The estimator of $\beta$ in model 1 is $\hat{\beta} = (X^T X)^{-1}X^T Y$ with variance matrix $\V \hat{\beta} = \sigma^2 (X^T X)^{-1}$.

In model 2 the parameter estimator becomes $$ \widehat{\begin{pmatrix}\beta \\ \gamma \end{pmatrix}} = ([X \colon Z]^T [X \colon Z])^{-1} [X \colon Z]^T Y = \\ \begin{pmatrix} X^T X & X^T Z \\ Z^T X & Z^T Z \end{pmatrix}^{-1} \begin{pmatrix} X^T Y \\ Z^T Y \end{pmatrix} $$ Now, we are only interested in the first component of this, let us write that $\hat{\beta}_2$ ("$\beta$ estimated from model 2). Using formulas for the inverse of a block matrix (see https://en.wikipedia.org/wiki/Block_matrix) we can write the variance matrix of these estimator as $$ \tag{*} \V \hat{\beta}_2 = \sigma^2 (X^T X)^{-1} + \sigma^2 (X^T X)^{-1} X^T Z (Z^T Z - Z^T H Z)^{-1} Z^T X (X^T X)^{-1} $$ where $H=X^T (X^T X)^{-1} X$ is the hat matrix for model 1. Now, we can see that the matrix in the second term here is positive definite (or, if the matrix $Z$ is not of full rank, positive semidefinite) so that the diagonal terms are positive, showing that the variance of each component of $\hat{\beta}_2$ is larger than the variance of the corresponding component of $\hat{\beta}$ (estimator from model 1).

EDIT

Here some more details as asked for.
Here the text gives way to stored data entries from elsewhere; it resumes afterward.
import Summits.KontsevichZagierPeriods.KontsevichZagierPeriods.Theses.HurwitzMicroSectors
import Summits.KontsevichZagierPeriods.KontsevichZagierPeriods.Theorems.HurwitzMicroSectorsNormalFormPrinciplePiBoxTransfer

/-! TTRL-lite variant V2239 of stmt-KontsevichZagierPeriods-3869

Variant V2239 = `stub_boxRigidity` (BoxRigidity: two box-rational representations — domain the open
unit box, integrand `p/q` over `ℚ` — with equal values are KZ-equivalent) under the JOINT bound
`bound_nat:m≤3; bound_nat:m'≤2`. Verdict of the attempt seat: **open** — this file is the exact-strength
certificate, not a proof of the variant. Unlike a one-sided bound (which is the whole leaf,
`boxRigidityLeftLe_iff` / `boxRigidityRightLe_iff`, file `…Variants2256`), a joint bound `m ≤ j, m' ≤ k`
pins the variant to ONE dimension: it is equivalent to BoxVanishing in dimension `max j k` (every
box-rational representation on `(0,1)^{max j k}` of value `0` is a relation), i.e. to Conjecture 1 for
box-rational periods of that single dimension (`boxRigidityLe_iff_boxVanishing`): pad both
representations to the common box by unit intervals (`pad_le`, Newton–Leibniz + null faces) and
subtract the integrands (`sub_same`) one way; compare with the zero representation on the `0`-box the
other way. For V2239 the dimension is `3` (`stub_boxRigidity_var2239_iff_boxVanishing_three`); the
bound on `m'` is idle (`stub_boxRigidity_var2239_iff_le_three`), and already the dimension-`2`
consequence (`boxVanishing_two_of_stub_boxRigidity_var2239`) governs every `ℚ`-linear relation among
the periods `∫∫_{(0,1)²} p/q` — `1, log 2, π, π², π log 2, log² 2, G = ∫∫ dx dy/(1+x²y²)` (Catalan), `Li₂`
and Clausen values, … — whose arithmetic nature is unknown; no argument in the tree or the literature
proves or refutes it, and `KontsevichZagierPeriods → V2239` (`stub_boxRigidity_var2239_of_statement`), so
a refutation would refute the Summit. (The two-sided instance `m, m' ≤ 1` is the theorem
`boxRigidity_of_le_one`, by Baker; dimension `2` is the first open one.)
Source: M. Kontsevich, D. Zagier, *Periods* (2001), §1.2 Conjecture 1 and rules 1)–3).
Pure proof file, no definitions. -/

-- `Summit.<Summit>.<Problem>` is the tree's mandated summit-side namespace (CONVENTIONS §2); for this
-- single-conjunct summit the two coincide, so the duplicate is deliberate.
set_option linter.dupNamespace false

noncomputable section

namespace Summit.KontsevichZagierPeriods.KontsevichZagierPeriods.Theorems

open MeasureTheory Set
open Literature.NumberTheory.Transcendental Literature.NumberTheory.Transcendental.KZ
open Summit.KontsevichZagierPeriods.KontsevichZagierPeriods.Theses.HurwitzMicroSectors
open Summit.KontsevichZagierPeriods.HurwitzMicroSectors.NormalFormPrinciple.PiBox
open Summit.KontsevichZagierPeriods.HurwitzMicroSectors.NormalFormPrinciple.PiBox.stub_boxCombineAux

/-! ## BoxVanishing is monotone in the dimension; a joint bound is one dimension -/

/-- **BoxVanishing descends along padding**: if every box-rational representation of dimension `K`
with value `0` is a relation, so is every box-rational representation of dimension `j ≤ K` with value
`0` (pad it to the `K`-box, `pad_le`; the padded representation has the same value by soundness).
[cite: KontsevichZagier2001, §1.2] -/
theorem boxVanishing_mono {j K : ℕ} (h : j ≤ K)
    (hvan : ∀ N : IntegralRep K, N.domain = {x | ∀ i, x i ∈ Set.Ioo (0:ℝ) 1} → N.IsRational →
      N.value = 0 → of N ∈ relations)
    (N : IntegralRep j) (hNd : N.domain = {x | ∀ i, x i ∈ Set.Ioo (0:ℝ) 1}) (hNr : N.IsRational)
    (hv : N.value = 0) : of N ∈ relations := by
  obtain ⟨R, hRd, hRr, hR⟩ := pad_le h N hNd hNr
  have hRv : R.value = 0 := by
    have e := relations_le_ker_eval_holds hR
    simp only [AddMonoidHom.mem_ker, map_sub, eval_of] at e
    linarith
  have := relations.add_mem hR (hvan R hRd hRr hRv)
  rwa [sub_add_cancel] at this

/-- **BoxVanishing in a dimension `K ≥ j, k` gives BoxRigidity under the joint bound `m ≤ j`,
`m' ≤ k`**: pad both representations to the `K`-box (`pad_le`), subtract the integrands on the common
box (`sub_same`, rule 1b)); the difference representation has value `0` by soundness, hence is a
relation. [cite: KontsevichZagier2001, §1.2] -/
theorem boxRigidityLe_of_boxVanishing {j k K : ℕ} (hj : j ≤ K) (hk : k ≤ K)
    (hvan : ∀ N : IntegralRep K, N.domain = {x | ∀ i, x i ∈ Set.Ioo (0:ℝ) 1} → N.IsRational →
      N.value = 0 → of N ∈ relations) :
    ∀ (m m' : ℕ) (N : IntegralRep m) (N' : IntegralRep m'), m' ≤ k → m ≤ j →
      N.domain = {x | ∀ i, x i ∈ Set.Ioo (0:ℝ) 1} → N.IsRational →
      N'.domain = {x | ∀ i, x i ∈ Set.Ioo (0:ℝ) 1} → N'.IsRational →
      N.value = N'.value → Equivalent N N' := by
  intro m m' N N' hm' hm hNd hNr hN'd hN'r hv
  obtain ⟨R₁, h₁d, h₁r, h₁⟩ := pad_le (hm.trans hj) N hNd hNr
  obtain ⟨R₂, h₂d, h₂r, h₂⟩ := pad_le (hm'.trans hk) N' hN'd hN'r
  obtain ⟨M, hMd, hMr, hM⟩ := sub_same R₁ R₂ h₁d h₁r h₂d h₂r
  have hMv : M.value = 0 := by
    have e₁ := relations_le_ker_eval_holds h₁
    have e₂ := relations_le_ker_eval_holds h₂
    have e := relations_le_ker_eval_holds hM
    simp only [AddMonoidHom.mem_ker, map_sub, eval_of] at e₁ e₂ e
    linarith
  have e : of N - of N' = (of N - of R₁) - (of N' - of R₂) + (of R₁ - of R₂ - of M) + of M := by abel
  show of N - of N' ∈ relations
  rw [e]
  exact relations.add_mem (relations.add_mem (relations.sub_mem h₁ h₂) hM) (hvan M hMd hMr hMv)

/-- **Conversely, BoxRigidity under a joint bound `m ≤ j`, `m' ≤ k` gives BoxVanishing in every
dimension `K ≤ j`**: compare a box-rational representation of value `0` with the zero representation
on the `0`-box (box-rational, value `0`, itself a relation; `0 ≤ k` always).
[cite: KontsevichZagier2001, §1.2 Conjecture 1] -/
theorem boxVanishing_of_boxRigidityLe {j k K : ℕ} (hj : K ≤ j)
    (hrig : ∀ (m m' : ℕ) (N : IntegralRep m) (N' : IntegralRep m'), m' ≤ k → m ≤ j →
      N.domain = {x | ∀ i, x i ∈ Set.Ioo (0:ℝ) 1} → N.IsRational →
      N'.domain = {x | ∀ i, x i ∈ Set.Ioo (0:ℝ) 1} → N'.IsRational →
      N.value = N'.value → Equivalent N N')
    (N : IntegralRep K) (hNd : N.domain = {x | ∀ i, x i ∈ Set.Ioo (0:ℝ) 1}) (hNr : N.IsRational)
    (hv : N.value = 0) : of N ∈ relations := by
  obtain ⟨Z, hZd, hZi⟩ := exists_zeroRep (isSemialgebraic_box 0)
  have hZ : of Z ∈ relations := of_mem_relations_of_eqOn_zero Z (by simp [hZi, EqOn])
  have hZv : Z.value = 0 := by simp [IntegralRep.value, hZi]
  have hZr : Z.IsRational := ⟨0, 1, fun x _ => by simp, fun x _ => by simp [hZi]⟩
  have h : of N - of Z ∈ relations :=
    hrig K 0 N Z (Nat.zero_le k) hj hNd hNr hZd hZr (by rw [hv, hZv])
  simpa using relations.add_mem h hZ

/-- **A joint bound is one dimension: `BoxRigidity (m ≤ j, m' ≤ k) ⟺ BoxVanishing (max j k)`.**
So the programmatic move `bound_nat:m≤j; bound_nat:m'≤k` of `stub_boxRigidity` produces exactly
Conjecture 1 for box-rational periods of dimension `max j k` — a theorem for `max j k ≤ 1`
(`boxRigidity_of_le_one`, Baker), open from dimension `2` on. [cite: KontsevichZagier2001, §1.2 Conjecture 1] -/
theorem boxRigidityLe_iff_boxVanishing (j k : ℕ) :
    (∀ (m m' : ℕ) (N : IntegralRep m) (N' : IntegralRep m'), m' ≤ k → m ≤ j →
      N.domain = {x | ∀ i, x i ∈ Set.Ioo (0:ℝ) 1} → N.IsRational →
      N'.domain = {x | ∀ i, x i ∈ Set.Ioo (0:ℝ) 1} → N'.IsRational →
      N.value = N'.value → Equivalent N N') ↔
    (∀ N : IntegralRep (max j k), N.domain = {x | ∀ i, x i ∈ Set.Ioo (0:ℝ) 1} → N.IsRational →
      N.value = 0 → of N ∈ relations) := by
  refine ⟨fun h N hNd hNr hv => ?_,
    fun h => boxRigidityLe_of_boxVanishing (le_max_left j k) (le_max_right j k) h⟩
  rcases le_total k j with hkj | hjk
  · -- `max j k = j`: BoxVanishing `j` from the bound on `m`, then descend to `max j k`
    exact boxVanishing_mono (max_le le_rfl hkj) (boxVanishing_of_boxRigidityLe le_rfl h) N hNd hNr hv
  · -- `max j k = k`: `Equivalent` is symmetric, so the bounds may be read on either side
    have h' : ∀ (m m' : ℕ) (N : IntegralRep m) (N' : IntegralRep m'), m' ≤ j → m ≤ k →
        N.domain = {x | ∀ i, x i ∈ Set.Ioo (0:ℝ) 1} → N.IsRational →
        N'.domain = {x | ∀ i, x i ∈ Set.Ioo (0:ℝ) 1} → N'.IsRational →
        N.value = N'.value → Equivalent N N' :=
      fun m m' N N' hm' hm hNd hNr hN'd hN'r hv =>
        (h m' m N' N hm hm' hN'd hN'r hNd hNr hv.symm).symm
    exact boxVanishing_mono (max_le hjk le_rfl) (boxVanishing_of_boxRigidityLe le_rfl h') N hNd hNr hv

/-! ## The variant V2239 itself: Conjecture 1 for box-rational periods of dimension 3 -/

/-- **V2239 ⟺ BoxVanishing in dimension `3`** (every box-rational representation on `(0,1)³` of value
`0` is a relation). [cite: KontsevichZagier2001, §1.2 Conjecture 1] -/
theorem stub_boxRigidity_var2239_iff_boxVanishing_three :
    (∀ (m m' : ℕ) (N : IntegralRep m) (N' : IntegralRep m'), m' ≤ 2 → m ≤ 3 → N.domain = {x | ∀ i, x i ∈ Set.Ioo (0:ℝ) 1} → N.IsRational → N'.domain = {x | ∀ i, x i ∈ Set.Ioo (0:ℝ) 1} → N'.IsRational → N.value = N'.value → Equivalent N N') ↔
    (∀ N : IntegralRep 3, N.domain = {x | ∀ i, x i ∈ Set.Ioo (0:ℝ) 1} → N.IsRational →
      N.value = 0 → of N ∈ relations) :=
  ⟨fun h => boxVanishing_of_boxRigidityLe le_rfl h,
    fun h => boxRigidityLe_of_boxVanishing le_rfl (by norm_num) h⟩

/-- **The bound on `m'` is idle: V2239 ⟺ BoxRigidity with `m, m' ≤ 3`** (both sides are BoxVanishing
in dimension `3`). [cite: KontsevichZagier2001, §1.2 Conjecture 1] -/
theorem stub_boxRigidity_var2239_iff_le_three :
    (∀ (m m' : ℕ) (N : IntegralRep m) (N' : IntegralRep m'), m' ≤ 2 → m ≤ 3 → N.domain = {x | ∀ i, x i ∈ Set.Ioo (0:ℝ) 1} → N.IsRational → N'.domain = {x | ∀ i, x i ∈ Set.Ioo (0:ℝ) 1} → N'.IsRational → N.value = N'.value → Equivalent N N') ↔
    (∀ (m m' : ℕ) (N : IntegralRep m) (N' : IntegralRep m'), m' ≤ 3 → m ≤ 3 →
      N.domain = {x | ∀ i, x i ∈ Set.Ioo (0:ℝ) 1} → N.IsRational →
      N'.domain = {x | ∀ i, x i ∈ Set.Ioo (0:ℝ) 1} → N'.IsRational →
      N.value = N'.value → Equivalent N N') :=
  ⟨fun h => boxRigidityLe_of_boxVanishing le_rfl le_rfl (boxVanishing_of_boxRigidityLe le_rfl h),
    fun h => boxRigidityLe_of_boxVanishing le_rfl (by norm_num) (boxVanishing_of_boxRigidityLe le_rfl h)⟩

/-- **V2239 ⇒ BoxVanishing in dimension `2`**: the variant already decides every `ℚ`-linear relation
among the box periods `∫∫_{(0,1)²} p/q` (`π log 2`, `log² 2`, Catalan's `G`, `Li₂` and Clausen values …)
in favour of the calculus — the first dimension where this is open. [cite: KontsevichZagier2001, §1.2 Conjecture 1] -/
theorem boxVanishing_two_of_stub_boxRigidity_var2239
    (h : ∀ (m m' : ℕ) (N : IntegralRep m) (N' : IntegralRep m'), m' ≤ 2 → m ≤ 3 → N.domain = {x | ∀ i, x i ∈ Set.Ioo (0:ℝ) 1} → N.IsRational → N'.domain = {x | ∀ i, x i ∈ Set.Ioo (0:ℝ) 1} → N'.IsRational → N.value = N'.value → Equivalent N N')
    (N : IntegralRep 2) (hNd : N.domain = {x | ∀ i, x i ∈ Set.Ioo (0:ℝ) 1}) (hNr : N.IsRational)
    (hv : N.value = 0) : of N ∈ relations :=
  boxVanishing_mono (by norm_num) (stub_boxRigidity_var2239_iff_boxVanishing_three.1 h) N hNd hNr hv

/-- **`KontsevichZagierPeriods ⇒ V2239`**: the variant is a special case of Conjecture 1 for the
tree's calculus — so a refutation of the variant would refute the Summit.
[cite: KontsevichZagier2001, §1.2 Conjecture 1] -/
theorem stub_boxRigidity_var2239_of_statement (h : _root_.KontsevichZagierPeriods) :
    ∀ (m m' : ℕ) (N : IntegralRep m) (N' : IntegralRep m'), m' ≤ 2 → m ≤ 3 → N.domain = {x | ∀ i, x i ∈ Set.Ioo (0:ℝ) 1} → N.IsRational → N'.domain = {x | ∀ i, x i ∈ Set.Ioo (0:ℝ) 1} → N'.IsRational → N.value = N'.value → Equivalent N N' :=
  fun m m' N N' _ _ => (leaves_of_statement h).1 m m' N N'

/-- **The parent leaf ⇒ V2239** (the variant is a specialisation of `stub_boxRigidity`; the converse
is not claimed — the parent is BoxVanishing in ALL dimensions). [cite: KontsevichZagier2001, §1.2 Conjecture 1] -/
theorem stub_boxRigidity_var2239_of_parent
    (h : ∀ (m m' : ℕ) (N : IntegralRep m) (N' : IntegralRep m'), N.domain = {x | ∀ i, x i ∈ Set.Ioo (0:ℝ) 1} → N.IsRational → N'.domain = {x | ∀ i, x i ∈ Set.Ioo (0:ℝ) 1} → N'.IsRational → N.value = N'.value → Equivalent N N') :
    ∀ (m m' : ℕ) (N : IntegralRep m) (N' : IntegralRep m'), m' ≤ 2 → m ≤ 3 → N.domain = {x | ∀ i, x i ∈ Set.Ioo (0:ℝ) 1} → N.IsRational → N'.domain = {x | ∀ i, x i ∈ Set.Ioo (0:ℝ) 1} → N'.IsRational → N.value = N'.value → Equivalent N N' :=
  fun m m' N N' _ _ => h m m' N N'

end Summit.KontsevichZagierPeriods.KontsevichZagierPeriods.Theorems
The block inverse formula we use is $$ \begin{pmatrix} A & B \\ C & D \end{pmatrix}^{-1} = \begin{pmatrix} A^{-1}+A^{-1} B (D -CA^{-1}B)^{-1} C A^{-1} & \cdot \\ \cdot & \cdot \end{pmatrix} $$ (where I have only given the part of the formula that we actually use). Now in that formula you use $$ A=X^T X, B= X^T Z, C= Z^T X, D= Z^T Z $$ which will give the results.

EDIT

To respond to the second question in comments: How can we conclude that the second term in (*) is positive definite? Note thet it has the general form $A B A^T$ where $B$ is positive definite, that is enough! Since $B$ is positive definite we have the cholesky decomposistion $B= C C^T$, using that we have $A B A^T = A C C^T A^T = AC (AC)^T$, and using that we can verify positive definiteness, let $x \not= 0$ be any vector, we get $$ x^T A B A^T x = x^T AC (AC)^T x = ((AC)^T x)^T ((AC)^T x) > 0 $$ since $y^T y>0$ for any nonzero vector. To use this we must show that the "middle matrix" $(Z^T Z - Z^T H Z)^{-1}$ is positive definite. First, the inverse of a positive definite matrix is positive definite so we must show that $Z^T Z - Z^T H Z$ is positive definite. Now $ Z^T Z - Z^T H Z = Z^T (I-H) Z = Z^T (I_H) (I-H) Z = ((I-H)Z)^T (I-H)Z$ and now this can be shown to be positive definite by the same "trick" we used above. Here we have used that $H$ is an orthogonal proyector matrix, so $I-H$ also is, so $I-H = (I-H)^2$.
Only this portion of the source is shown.